Moreover, in Greece itself, there has been absolutely no sign of the kind of mobilisation of the state or fascist forces against Syriza, after it came to power, that was seen against Popular Unity. Quite the contrary. As Paul Mason has reported, there is a marked difference between the rather peaceful nature of protests taking place today, with a lack of the kind of heavy handed policing and tear gas that was typical prior to Syriza's victory in January. Not only, has the victory in the referendum, by such a large majority, sent the conservative parties into confusion and dissipation, but Golden Dawn seems to have been increasingly marginalised over recent months.

In fact, it is not the potential for the success of Syriza's programme that is likely to lead to a strengthening of, or a resort to such forces, but the opposite.
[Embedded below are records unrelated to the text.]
import Summits.CriticalPhenomena.PercolationContinuityZ3.Theorems.PercNearOneGluingNoHeavyLowerTailKnQuestion8CoefficientwiseCoreClassKernelMixIETFlow
import Summits.CriticalPhenomena.PercolationContinuityZ3.Theorems.PercNearOneGluingNoHeavyLowerTailKnQuestion8CoefficientwiseCoreClassSeriesMain
import HarnessLib

/-!
# Two fibrewise flows with joins, I: one fibrewise flow (the abstract landing lemma)

Support file (`--supports stmt-CriticalPhenomena-4575`, closed), prover `prim-cplus-coupling` (gen 42).  No definitions, no notations, no named facts,
no sorries; standard axioms.  Memo `prim-cplus-coupling/A5-COUPLING-gen42.md` §7.

ABSTRACT SETTING.  A finite index set is split into three pairwise disjoint parts `P` (the thread carrying the h-levels), `Q` (the thread carrying the
k-levels) and `O` (all other edges); a colouring `ω ⊆ P ∪ Q ∪ O` has the words `ω ∩ P`, `ω ∩ Q`, `ω ∩ O`.  Predicates on words: `hro, hbo` (h red-only / blue-only
in the demand sense, functions of the `P`-word), `kro, kbo` (functions of the `Q`-word), with `hbo`, `kbo` ANTITONE; on `O`-words a 'no full thread' predicate
`noF`, a 'has an empty thread' predicate `hasE`, and an injective LIFT `lift` (empty threads ↦ full threads) with `η ⊆ lift η ⊆ O`.  The demand region is
`D(a, γ, η) :⟺ a ≠ P ∧ γ ≠ Q ∧ noF η ∧ (a = ∅ ∨ γ = ∅ ∨ hasE η)`; `bad₁ = D ∧ hro ∧ kbo`, `bad₂ = D ∧ hbo ∧ kro`, the JOINS `P₁ = D ∧ hro ∧ kro`.
THEOREM (`Coefficientwise.fibre_flows_joins`, in the sequel file …KernelMixFibreFlowsJoins): for every up-closed event `𝒱`,
  `#(𝒱 ∩ bad₁) + #(𝒱 ∩ bad₂) ≤ #(𝒱 ∩ (T₁ ∪ T₂)) + #(𝒱 ∩ P₁)`,
where `T₁` (resp. `T₂`) is the explicit image of FLOW 1 = two-colouring Harris on the `Q`-word with the `P`- and `O`-words frozen, followed by the lift
(resp. FLOW 2, Harris on the `P`-word).  The two images are hit injectively; they overlap only above joins, which pay the second unit.
On a bundle `Θ` with `hᵃ, hᵇ` supported on thread `p` and `kᵃ, kᵇ` on thread `q`, `T₁ ∪ T₂ ⊆ L₁ ∪ L₂ ⊆ S` (memo §7; the cluster-trace glue is not in this
file), so this is the counting core of THEOREM LP1(Θ) for thread-supported levels, and with `iet_graph_of_indicator_levels` of IET(Θ) for thread-additive levels.
-/

namespace Summit.CriticalPhenomena.PercolationContinuityZ3.Theorems

open Finset

namespace Coefficientwise

variable {ι : Type*}

open Classical in
/-- **One fibrewise flow (abstract).**  `P, Q, O` pairwise disjoint; `𝒱` up-closed; `kbo` antitone on `Q`-words; `D` as in the module docstring.  Then
the number of `𝒱 ∩ bad₁` colourings (`bad₁ = D ∧ hro(P-word) ∧ kbo(Q-word)`) is at most the number of LANDING pairs `(ρ, γ′)`, `ρ ⊆ P ∪ O`, `γ′ ⊆ Q`, with
`γ′ ∪ ρ ∈ 𝒱`, `hro (ρ ∩ P)`, `kbo (Q ∖ γ′)` and `D(ρ ∩ P, Q ∖ γ′, ρ ∩ O)` — two-colouring Harris (`sum_mul_sdiff_le_sum_mul`) on the `Q`-word in every fibre `ρ`.
[cite: KozmaNitzan2024, Questions 8–9 (§5.5 p. 36) (context); Harris 1960] -/
theorem fibre_flow_landing [DecidableEq ι] (P Q O : Finset ι) (hPQ : Disjoint P Q) (hQO : Disjoint Q O)
    (𝒱 : Finset ι → Prop) (hV : ∀ ⦃s t : Finset ι⦄, s ⊆ t → 𝒱 s → 𝒱 t)
    (hro kbo : Finset ι → Prop) (noF hasE : Finset ι → Prop)
    (kbo_anti : ∀ γ γ' : Finset ι, γ ⊆ γ' → γ' ⊆ Q → kbo γ' → kbo γ) :
    (∑ ω ∈ (Q ∪ (P ∪ O)).powerset,
        if 𝒱 ω ∧ ((ω ∩ P ≠ P ∧ ω ∩ Q ≠ Q ∧ noF (ω ∩ O) ∧ (ω ∩ P = ∅ ∨ ω ∩ Q = ∅ ∨ hasE (ω ∩ O))) ∧ hro (ω ∩ P) ∧ kbo (ω ∩ Q))
        then (1 : ℝ) else 0)
      ≤ ∑ ρ ∈ (P ∪ O).powerset, ∑ γ ∈ Q.powerset,
        if 𝒱 (γ ∪ ρ) ∧ hro (ρ ∩ P) ∧ kbo (Q \ γ) ∧ (ρ ∩ P ≠ P ∧ Q \ γ ≠ Q ∧ noF (ρ ∩ O) ∧ (ρ ∩ P = ∅ ∨ Q \ γ = ∅ ∨ hasE (ρ ∩ O)))
        then (1 : ℝ) else 0 := by
  have hQPO : Disjoint Q (P ∪ O) := by
    rw [Finset.disjoint_union_right]; exact ⟨hPQ.symm, hQO⟩
  rw [sum_powerset_union_disjoint hQPO]
  rw [Finset.sum_comm]
  apply Finset.sum_le_sum
  intro ρ hρ
  have hρPO : ρ ⊆ P ∪ O := Finset.mem_powerset.mp hρ
  -- words of γ ∪ ρ
  have wQ : ∀ γ ∈ Q.powerset, (γ ∪ ρ) ∩ Q = γ := by
    intro γ hγ
    have hγQ : γ ⊆ Q := Finset.mem_powerset.mp hγ
    ext x; constructor
    · intro hx
      rw [Finset.mem_inter, Finset.mem_union] at hx
      rcases hx.1 with h1 | h1
      · exact h1
      · exfalso; exact Finset.disjoint_left.mp hQPO hx.2 (hρPO h1)
    · intro hx; exact Finset.mem_inter.mpr ⟨Finset.mem_union_left _ hx, hγQ hx⟩
  have wP : ∀ γ ∈ Q.powerset, (γ ∪ ρ) ∩ P = ρ ∩ P := by
    intro γ hγ
    have hγQ : γ ⊆ Q := Finset.mem_powerset.mp hγ
    ext x; constructor
    · intro hx
      rw [Finset.mem_inter, Finset.mem_union] at hx
      rcases hx.1 with h1 | h1
      · exfalso; exact Finset.disjoint_left.mp hPQ hx.2 (hγQ h1)
      · exact Finset.mem_inter.mpr ⟨h1, hx.2⟩
    · intro hx; rw [Finset.mem_inter] at hx; exact Finset.mem_inter.mpr ⟨Finset.mem_union_right _ hx.1, hx.2⟩
  have wO : ∀ γ ∈ Q.powerset, (γ ∪ ρ) ∩ O = ρ ∩ O := by
    intro γ hγ
    have hγQ : γ ⊆ Q := Finset.mem_powerset.mp hγ
    ext x; constructor
    · intro hx
      rw [Finset.mem_inter, Finset.mem_union] at hx
      rcases hx.1 with h1 | h1
      · exfalso; exact Finset.disjoint_left.mp hQO (hγQ h1) hx.2
      · exact Finset.mem_inter.mpr ⟨h1, hx.2⟩
    · intro hx; rw [Finset.mem_inter] at hx; exact Finset.mem_inter.mpr ⟨Finset.mem_union_right _ hx.1, hx.2⟩
  -- the two monotone functions on the Q-cube
  set a := ρ ∩ P with ha
  set η := ρ ∩ O with hη
  set F : Finset ι → ℝ := fun γ => if 𝒱 (γ ∪ ρ) ∧ hro a then 1 else 0 with hF
  set G : Finset ι → ℝ := fun γ => if kbo (Q \ γ) ∧ (a ≠ P ∧ Q \ γ ≠ Q ∧ noF η ∧ (a = ∅ ∨ Q \ γ = ∅ ∨ hasE η)) then 1 else 0 with hG
  have mF : Monotone F := by
    intro s t hst
    simp only [hF]
    by_cases h1 : 𝒱 (s ∪ ρ) ∧ hro a
    · rw [if_pos h1, if_pos ⟨hV (Finset.union_subset_union hst (le_refl ρ)) h1.1, h1.2⟩]
    · rw [if_neg h1]; split_ifs <;> norm_num
  have mG : Monotone G := by
    intro s t hst
    simp only [hG]
    have hts : Q \ t ⊆ Q \ s := Finset.sdiff_subset_sdiff (le_refl Q) hst
    by_cases h1 : kbo (Q \ s) ∧ (a ≠ P ∧ Q \ s ≠ Q ∧ noF η ∧ (a = ∅ ∨ Q \ s = ∅ ∨ hasE η))
    · have h2 : kbo (Q \ t) ∧ (a ≠ P ∧ Q \ t ≠ Q ∧ noF η ∧ (a = ∅ ∨ Q \ t = ∅ ∨ hasE η)) := by
        refine ⟨kbo_anti _ _ hts Finset.sdiff_subset h1.1, h1.2.1, ?_, h1.2.2.2.1, ?_⟩
        · intro hQt; apply h1.2.2.1
          exact Finset.Subset.antisymm Finset.sdiff_subset (hQt.symm.le.trans hts)
        · rcases h1.2.2.2.2 with h3 | h3 | h3
          · exact Or.inl h3
          · exact Or.inr (Or.inl (Finset.subset_empty.mp (h3 ▸ hts)))
          · exact Or.inr (Or.inr h3)
      rw [if_pos h1, if_pos h2]
    · rw [if_neg h1]; split_ifs <;> norm_num
  have key := sum_mul_sdiff_le_sum_mul Q F G mF mG
  -- identify the two sides
  have lhs : ∀ γ ∈ Q.powerset,
      (if 𝒱 (γ ∪ ρ) ∧ (((γ ∪ ρ) ∩ P ≠ P ∧ (γ ∪ ρ) ∩ Q ≠ Q ∧ noF ((γ ∪ ρ) ∩ O) ∧ ((γ ∪ ρ) ∩ P = ∅ ∨ (γ ∪ ρ) ∩ Q = ∅ ∨ hasE ((γ ∪ ρ) ∩ O)))
          ∧ hro ((γ ∪ ρ) ∩ P) ∧ kbo ((γ ∪ ρ) ∩ Q)) then (1 : ℝ) else 0) = F γ * G (Q \ γ) := by
    intro γ hγ
    have hγQ : γ ⊆ Q := Finset.mem_powerset.mp hγ
    rw [wQ γ hγ, wP γ hγ, wO γ hγ]
    simp only [hF, hG]
    rw [Finset.sdiff_sdiff_eq_self hγQ]
    by_cases h1 : 𝒱 (γ ∪ ρ) ∧ hro a
    · rw [if_pos h1, one_mul]
      by_cases h2 : kbo γ ∧ (a ≠ P ∧ γ ≠ Q ∧ noF η ∧ (a = ∅ ∨ γ = ∅ ∨ hasE η))
      · rw [if_pos h2, if_pos ⟨h1.1, h2.2, h1.2, h2.1⟩]
      · rw [if_neg h2, if_neg (fun h3 => h2 ⟨h3.2.2.2, h3.2.1⟩)]
    · rw [if_neg h1, zero_mul, if_neg (fun h3 => h1 ⟨h3.1, h3.2.2.1⟩)]
  have rhs : ∀ γ ∈ Q.powerset,
      (if 𝒱 (γ ∪ ρ) ∧ hro (ρ ∩ P) ∧ kbo (Q \ γ) ∧ (ρ ∩ P ≠ P ∧ Q \ γ ≠ Q ∧ noF (ρ ∩ O) ∧ (ρ ∩ P = ∅ ∨ Q \ γ = ∅ ∨ hasE (ρ ∩ O)))
          then (1 : ℝ) else 0) = F γ * G γ := by
    intro γ _
    simp only [hF, hG]
    by_cases h1 : 𝒱 (γ ∪ ρ) ∧ hro a
    · rw [if_pos h1, one_mul]
      by_cases h2 : kbo (Q \ γ) ∧ (a ≠ P ∧ Q \ γ ≠ Q ∧ noF η ∧ (a = ∅ ∨ Q \ γ = ∅ ∨ hasE η))
      · rw [if_pos h2, if_pos ⟨h1.1, h1.2, h2.1, h2.2⟩]
      · rw [if_neg h2, if_neg (fun h3 => h2 ⟨h3.2.2.1, h3.2.2.2⟩)]
    · rw [if_neg h1, zero_mul, if_neg (fun h3 => h1 ⟨h3.1, h3.2.1⟩)]
  rw [Finset.sum_congr rfl lhs, Finset.sum_congr rfl rhs]
  exact key

/-- Words of a three-part union: for `a ⊆ P`, `g ⊆ Q`, `L ⊆ O` with `P, Q, O` pairwise disjoint, `(a ∪ g ∪ L) ∩ P = a`, `∩ Q = g`, `∩ O = L`. [folklore] -/
theorem words_of_union3 [DecidableEq ι] {P Q O a g L : Finset ι} (hPQ : Disjoint P Q) (hPO : Disjoint P O) (hQO : Disjoint Q O)
    (ha : a ⊆ P) (hg : g ⊆ Q) (hL : L ⊆ O) :
    (a ∪ g ∪ L) ∩ P = a ∧ (a ∪ g ∪ L) ∩ Q = g ∧ (a ∪ g ∪ L) ∩ O = L := by
  refine ⟨?_, ?_, ?_⟩
  · ext x; simp only [Finset.mem_inter, Finset.mem_union]; constructor
    · rintro ⟨(h1 | h1) | h1, h2⟩
      · exact h1
      · exact absurd h2 (Finset.disjoint_right.mp hPQ (hg h1))
      · exact absurd h2 (Finset.disjoint_right.mp hPO (hL h1))
    · intro h; exact ⟨Or.inl (Or.inl h), ha h⟩
  · ext x; simp only [Finset.mem_inter, Finset.mem_union]; constructor
    · rintro ⟨(h1 | h1) | h1, h2⟩
      · exact absurd h2 (Finset.disjoint_left.mp hPQ (ha h1))
      · exact h1
      · exact absurd h2 (Finset.disjoint_right.mp hQO (hL h1))
    · intro h; exact ⟨Or.inl (Or.inr h), hg h⟩
  · ext x; simp only [Finset.mem_inter, Finset.mem_union]; constructor
    · rintro ⟨(h1 | h1) | h1, h2⟩
      · exact absurd h2 (Finset.disjoint_left.mp hPO (ha h1))
      · exact absurd h2 (Finset.disjoint_left.mp hQO (hg h1))
      · exact h1
    · intro h; exact ⟨Or.inr h, hL h⟩

end Coefficientwise

end Summit.CriticalPhenomena.PercolationContinuityZ3.Theorems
If Syriza is able to win a cancellation of debt, and even a lessening of austerity, so that the economy can begin to grow, the fascists will be made irrelevant, because that will go a long way to resolving the immediate economic crisis facing productive and merchant capital in Greece that is being caused by that austerity, and the constriction of the economy by the debt stranglehold.

But, if Syriza is unable to push forward with such a solution, if it then either resigns, splits, or is forced from office, what then? The people have lost all faith in PASOK and New Democracy, whose corrupt politicians created the crisis in the first place. To Potami and other centre right parties have no great support, and are as tainted with the failures of the past, as PASOK and New Democracy, from which they have come. In fact, the 61-39 result understates that, because many of those who voted Yes, have openly stated that they did so with a heavy heart, feeling that they had no alternative.

So, even had there been a Yes vote on Sunday, or even if the Troika continues to play hard ball, so that Syriza calls new elections, or stands down, or even if it were to split, with a section of Syriza forming a national government, so as to implement any of the austerity measures that have been so resoundingly rejected, the Greek workers and peasants themselves would resist them, as they have until now. The difference being that the forces of social-democracy having been so weakened, as the force of argument turned to an argument of force, resolved in the street, the focus would turn once again to the blame being placed upon foreigners, in Germany and northern Europe, imposing austerity on the country, on other foreigners, immigrants flooding into the country from across the Mediterranean, again caused by the actions of those northern Europeans, and the support for the fascists would soar. 

With part of the blame for that also being placed upon the rise of Neo-Ottomanism, in Greece's historic enemy Turkey, as it supports the forces of clerical-fascism across the region, and with a sharp rise in support for those same clerical-fascists in Bosnia, the conditions would be set for a new Balkan conflagration, similar to that of the start of the 20th century, with Greece looking once more to its historic ally, Russia, for support under such conditions. See: Lessons Of The Balkans.

The argument against taking office could be made that, because reformist governments are forced to oversee attacks on the workers they thereby become discredited. But, Syriza has not increased the attacks on workers. Instead some public sector workers have been taken back on, privatisations stopped, some pensions restored and so on. As Paul Mason has reported, Syriza has also carried out other social measures that strengthen the position of workers, as well as carrying out reforms against the most hated sections of the police.

Rather than Syriza being blamed for the current situation, even amongst many of those who voted Yes, it is the institutions who are being blamed for blackmailing the country, and bullying it into submission. If an election were held tomorrow, its almost certain that Syriza would obtain an outright majority.

None of that means that Syriza will obtain the backing from the European working-class required to face down the conservative politicians that rule Europe in the interests of the money lenders. Nothing in life is certain. But, if you do not fight, its certain you will not win.